[Supplied information — start]

import Mathlib
import Summits.Ventures.PercRepro2.CutOneFar
import Summits.Ventures.PercRepro2.CutOneFarMarked
import Summits.Ventures.PercRepro2.LeafRowLeaves

/-!
# One of `v`, `b`, `o` alone behind a cut vertex: row (LEAF-½) from the right side
(blind cell PercRepro2, p5 g28; `proofs/P5-OEDGE.md` §38)

typer-1's one-far-mark equivalence (`CutOneFar.Gc_eq_reduced`) transports the covariance form `Gc`
along the map `Ψ` of `CutOneFarConn.lean`: with `z` a cut vertex, the far mark `w` on the left and
the other marks on the right (or at `z`), the law of `Ψ` is the product law of the reduced pendant
graph (`prob_Ψ_preimage`) and `Ψ` transports connectivity between the marks (`conn_marks_iff`).
The middle Bernstein coefficient `R½` of the leaf step (`LeafStep.Rhalf`) is built from the same
kind of masses — connection events, `Q`, `PDEvent`, `TEvent` between the five marks
`o, a₁, a₂, v, b` — so it is transported too (**`Rhalf_transport_marks'`**, **`Rhalf_eq_reduced`**):
row (LEAF-½) on `G` follows from the row on the reduced pendant graph (**`LeafRow_of_reduced`**).

On the reduced graph the far mark is a LEAF at `z` (`leaf_reduced`), so `LeafRowLeaves.lean` decides
the reduced row from the row at `z` — for each of the three non-root marks alone on the left:

* **`LeafRow_v_behind_cut`** / **`LeafRow_b_behind_cut`** / **`LeafRow_o_behind_cut`**: the row on
  `G` follows from the row on the reduced graph with the far mark MOVED TO `z` (the attachment
  vertex; the pendant edge stays, irrelevant to that row);
* when the cut vertex is itself one of the other marks, the row on `G` is unconditional for the far
  mark `v` (**`LeafRow_v_behind_mark`**: `z ∈ {a₁, a₂, b, o}`, by the leaf-at-a-mark theorems of
  `LeafAA0Reductions.lean`).

Together with the cut-vertex class theorems for a cut vertex SEPARATING the roots
(`CutLeafRow`, `CutLeafRowAAB`, `CutLeafRowABA`: six of the eight placements; the other two contain
every graph), these say where a counterexample to the row would have to live: `b`, `o`, `v` each in
the block of the roots, or a root alone behind a cut vertex (the pendant-root deformation).
The left side is arbitrary. Nothing here claims the row in general.
-/

namespace Summit.Ventures.PercRepro2

open CovForm CutVertexM9 CutOneFar LeafStep UnionCluster PendantRoot PendantO LeafHalfCross

namespace LeafRowCutOneFar

/-! ## Transport of `R½` along a connectivity-preserving map, marks only -/

section Transport

variable {V : Type*} {E : Type*} {E' : Type*} [Fintype E] [DecidableEq E] [Fintype E']
  [DecidableEq E'] [Fintype V] [DecidableEq V] {R : Type*} [Field R] [LinearOrder R]
  [IsStrictOrderedRing R]

omit [Fintype V] [DecidableEq V] [LinearOrder R] [IsStrictOrderedRing R] in
/-- **Transport of `R½`, marks only**: `P_q(A) = P_p(Ψ⁻¹ A)` for every event and `Ψ` transports
connectivity between the five marks ⟹ `R½` is carried along. -/
theorem Rhalf_transport_marks' {q : E → R} {p : E' → R} {ends : E → Sym2 V} {ends' : E' → Sym2 V}
    {Ψ : Config E' → Config E} (hP : ∀ A : Set (Config E), prob q A = prob p (Ψ ⁻¹' A))
    (o a₁ a₂ v b : V)
    (hH : ∀ ω, ∀ x ∈ ({o, a₁, a₂, v, b} : Set V), ∀ z ∈ ({o, a₁, a₂, v, b} : Set V),
      Conn ends (Ψ ω) x z ↔ Conn ends' ω x z) :
    Rhalf q ends o a₁ a₂ v b = Rhalf p ends' o a₁ a₂ v b := by
  have ho : o ∈ ({o, a₁, a₂, v, b} : Set V) := by simp
  have h1 : a₁ ∈ ({o, a₁, a₂, v, b} : Set V) := by simp
  have h2 : a₂ ∈ ({o, a₁, a₂, v, b} : Set V) := by simp
  have hv : v ∈ ({o, a₁, a₂, v, b} : Set V) := by simp
  have hb : b ∈ ({o, a₁, a₂, v, b} : Set V) := by simp
  simp only [Rhalf, T0, Gc1, mU, mUU, EQbo, EQb3, EQb3o, EQo, EQ3, EQ3o, PDb, PDbo, Do, gap, hP,
    Set.preimage_inter, preimage_PDEvent_of_mem' hH h1 h2 hv, preimage_TEvent_of_mem' hH h1 h2 hv,
    preimage_TEvent_of_mem' hH h2 h1 hv, preimage_connEvent_of_mem' hH h1 ho,
    preimage_connEvent_of_mem' hH h2 ho, preimage_connEvent_of_mem' hH h1 hb,
    preimage_connEvent_of_mem' hH h2 hb, preimage_connEvent_of_mem' hH h1 hv,
    preimage_connEvent_of_mem' hH h2 hv, preimage_avoidAll_singleton_of_mem' hH h2 h1]

end Transport

/-! ## The one-far-mark equivalence for `R½` -/

section Reduced

variable {V : Type*} {E : Type*} [Fintype E] [DecidableEq E] [Fintype V] [DecidableEq V]
  {R : Type*} [Field R] [LinearOrder R] [IsStrictOrderedRing R]
variable {ends : E → Sym2 V} {side : E → Bool} {L : Set V} {z : V} {Rt : Set V} {w : V}

omit [Fintype V] [DecidableEq V] [LinearOrder R] [IsStrictOrderedRing R] in
/-- **The one-far-mark equivalence for `R½`**: with `z` a cut vertex, the mark `w` on the left and
the other marks on the right (or at `z`), `R½` on `G` is `R½` on the reduced pendant graph. -/
theorem Rhalf_eq_reduced (h : CutVertex ends side L z Rt) (hw : w ∈ L) (p : E → R)
    (o a₁ a₂ v b : V) (hM : ∀ m ∈ ({o, a₁, a₂, v, b} : Set V), m = w ∨ m ∈ Rt ∨ m = z) :
    Rhalf p ends o a₁ a₂ v b =
      Rhalf (rweights side p (leftProb ends side z w p)) (rends ends side z w) o a₁ a₂ v b :=
  (Rhalf_transport_marks' (fun A => (prob_Ψ_preimage ends side z w p A).symm) o a₁ a₂ v b
    (fun ω x hx y hy => conn_marks_iff h hw ω (hM x hx) (hM y hy))).symm

omit [Fintype V] [DecidableEq V] [IsStrictOrderedRing R] in
/-- **Row (LEAF-½) on `G` from the row on the reduced pendant graph.** -/
theorem LeafRow_of_reduced (h : CutVertex ends side L z Rt) (hw : w ∈ L) (p : E → R)
    (o a₁ a₂ v b : V) (hM : ∀ m ∈ ({o, a₁, a₂, v, b} : Set V), m = w ∨ m ∈ Rt ∨ m = z)
    (hred : LeafRow (rweights side p (leftProb ends side z w p)) (rends ends side z w) o a₁ a₂ v b) :
    LeafRow p ends o a₁ a₂ v b := by
  unfold LeafRow at hred ⊢
  rw [Rhalf_eq_reduced h hw p o a₁ a₂ v b hM]
  exact hred

end Reduced

/-! ## A non-root mark alone behind a cut vertex -/

section Behind

variable {V : Type*} {E : Type*} [Fintype E] [DecidableEq E] [Fintype V] [DecidableEq V]
  {R : Type*} [Field R] [LinearOrder R] [IsStrictOrderedRing R]
variable {ends : E → Sym2 V} {side : E → Bool} {L : Set V} {z : V} {Rt : Set V}

/-- **`v` alone behind a cut vertex `z`**: the row on `G` from the row on the reduced graph with `v`
moved to `z` (the pendant edge of the reduced graph is irrelevant to that row). -/
theorem LeafRow_v_behind_cut (h : CutVertex ends side L z Rt) {p : E → R} (hp : IsProbVec p)
    {o a₁ a₂ v b : V} (hv : v ∈ L) (ho : o ∈ Rt ∨ o = z) (h1 : a₁ ∈ Rt ∨ a₁ = z)
    (h2 : a₂ ∈ Rt ∨ a₂ = z) (hb : b ∈ Rt ∨ b = z)
    (hred : LeafRow (rweights side p (leftProb ends side z v p)) (rends ends side z v) o a₁ a₂ z b) :
    LeafRow p ends o a₁ a₂ v b := by
  refine LeafRow_of_reduced h hv p o a₁ a₂ v b ?_ ?_
  · intro m hm
    simp only [Set.mem_insert_iff, Set.mem_singleton_iff] at hm
    rcases hm with rfl | rfl | rfl | rfl | rfl
    · exact Or.inr ho
    · exact Or.inr h1
    · exact Or.inr h2
    · exact Or.inl rfl
    · exact Or.inr hb
  · exact LeafRowLeaves.LeafRow_leaf_v_of _ _ (isProbVec_rweights_leftProb ends side z v hp)
      (rends_pendant ends side z v) (leaf_reduced h hv) (far_ne_cut h hv)
      (far_ne_right h hv h1) (far_ne_right h hv h2) (far_ne_right h hv ho).symm
      (far_ne_right h hv hb).symm hred

omit [Fintype V] in
/-- **`b` alone behind a cut vertex `z`**: the row on `G` from the row on the reduced graph with `b`
moved to `z`. -/
theorem LeafRow_b_behind_cut (h : CutVertex ends side L z Rt) {p : E → R} (hp : IsProbVec p)
    {o a₁ a₂ v b : V} (hb : b ∈ L) (ho : o ∈ Rt ∨ o = z) (h1 : a₁ ∈ Rt ∨ a₁ = z)
    (h2 : a₂ ∈ Rt ∨ a₂ = z) (hv : v ∈ Rt ∨ v = z)
    (hred : LeafRow (rweights side p (leftProb ends side z b p)) (rends ends side z b) o a₁ a₂ v z) :
    LeafRow p ends o a₁ a₂ v b := by
  refine LeafRow_of_reduced h hb p o a₁ a₂ v b ?_ ?_
  · intro m hm
    simp only [Set.mem_insert_iff, Set.mem_singleton_iff] at hm
    rcases hm with rfl | rfl | rfl | rfl | rfl
    · exact Or.inr ho
    · exact Or.inr h1
    · exact Or.inr h2
    · exact Or.inr hv
    · exact Or.inl rfl
  · exact LeafRowLeaves.LeafRow_leaf_b_of _ _ (isProbVec_rweights_leftProb ends side z b hp)
      (rends_pendant ends side z b) (leaf_reduced h hb) (far_ne_cut h hb)
      (far_ne_right h hb h1) (far_ne_right h hb h2) (far_ne_right h hb ho).symm
      (far_ne_right h hb hv).symm hred

omit [Fintype V] in
/-- **`o` alone behind a cut vertex `z`**: the row on `G` from the row on the reduced graph with `o`
moved to `z`. -/
theorem LeafRow_o_behind_cut (h : CutVertex ends side L z Rt) {p : E → R} (hp : IsProbVec p)
    {o a₁ a₂ v b : V} (ho : o ∈ L) (h1 : a₁ ∈ Rt ∨ a₁ = z) (h2 : a₂ ∈ Rt ∨ a₂ = z)
    (hv : v ∈ Rt ∨ v = z) (hb : b ∈ Rt ∨ b = z)
    (hred : LeafRow (rweights side p (leftProb ends side z o p)) (rends ends side z o) z a₁ a₂ v b) :
    LeafRow p ends o a₁ a₂ v b := by
  refine LeafRow_of_reduced h ho p o a₁ a₂ v b ?_ ?_
  · intro m hm
    simp only [Set.mem_insert_iff, Set.mem_singleton_iff] at hm
    rcases hm with rfl | rfl | rfl | rfl | rfl
    · exact Or.inl rfl
    · exact Or.inr h1
    · exact Or.inr h2
    · exact Or.inr hv
    · exact Or.inr hb
  · exact LeafRowLeaves.LeafRow_leaf_o_of _ _ (isProbVec_rweights_leftProb ends side z o hp)
      (rends_pendant ends side z o) (leaf_reduced h ho) (far_ne_cut h ho)
      (far_ne_right h ho h1) (far_ne_right h ho h2) (far_ne_right h ho hb).symm
      (far_ne_right h ho hv).symm hred

/-- **`v` alone behind a cut vertex that is a MARK**: the row holds outright when the cut vertex is
`a₂`, `a₁`, `b` or `o` (the leaf-at-a-mark theorems on the reduced graph). -/
theorem LeafRow_v_behind_mark (h : CutVertex ends side L z Rt) {p : E → R} (hp : IsProbVec p)
    {o a₁ a₂ v b : V} (hv : v ∈ L) (ho : o ∈ Rt ∨ o = z) (h1 : a₁ ∈ Rt ∨ a₁ = z)
    (h2 : a₂ ∈ Rt ∨ a₂ = z) (hb : b ∈ Rt ∨ b = z) (hz : z = a₂ ∨ z = a₁ ∨ z = b ∨ z = o) :
    LeafRow p ends o a₁ a₂ v b := by
  refine LeafRow_of_reduced h hv p o a₁ a₂ v b ?_ ?_
  · intro m hm
    simp only [Set.mem_insert_iff, Set.mem_singleton_iff] at hm
    rcases hm with rfl | rfl | rfl | rfl | rfl
    · exact Or.inr ho
    · exact Or.inr h1
    · exact Or.inr h2
    · exact Or.inl rfl
    · exact Or.inr hb
  · have hp' := isProbVec_rweights_leftProb ends side z v hp
    have hf := rends_pendant ends side z v
    have hleaf := leaf_reduced h hv
    have h1' := far_ne_right h hv h1
    have h2' := far_ne_right h hv h2
    have ho' := (far_ne_right h hv ho).symm
    have hb' := (far_ne_right h hv hb).symm
    rcases hz with rfl | rfl | rfl | rfl
    · exact LeafHalfCross.LeafRow_leaf_root _ _ hp' hf hleaf h1' h2' ho' hb'
    · exact LeafHalfCross.LeafRow_leaf_root' _ _ hp' hf hleaf h1' h2' ho' hb'
    · exact LeafHalfCross.LeafRow_leaf_b _ _ hp' hf hleaf h1' h2' ho' hb'
    · exact LeafHalfCross.LeafRow_leaf_o _ _ hp' hf hleaf h1' h2' ho' hb'

end Behind

end LeafRowCutOneFar

end Summit.Ventures.PercRepro2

[Supplied information — finish]

Reproduce the lines of the entries above from the one with "theorem LeafRow_of_reduced (h" to the one with "(hred : LeafRow (rweights side p (leftProb ends side z w", both included, exactly and without any other line.

theorem LeafRow_of_reduced (h : CutVertex ends side L z Rt) (hw : w ∈ L) (p : E → R)
    (o a₁ a₂ v b : V) (hM : ∀ m ∈ ({o, a₁, a₂, v, b} : Set V), m = w ∨ m ∈ Rt ∨ m = z)
    (hred : LeafRow (rweights side p (leftProb ends side z w p)) (rends ends side z w) o a₁ a₂ v b) :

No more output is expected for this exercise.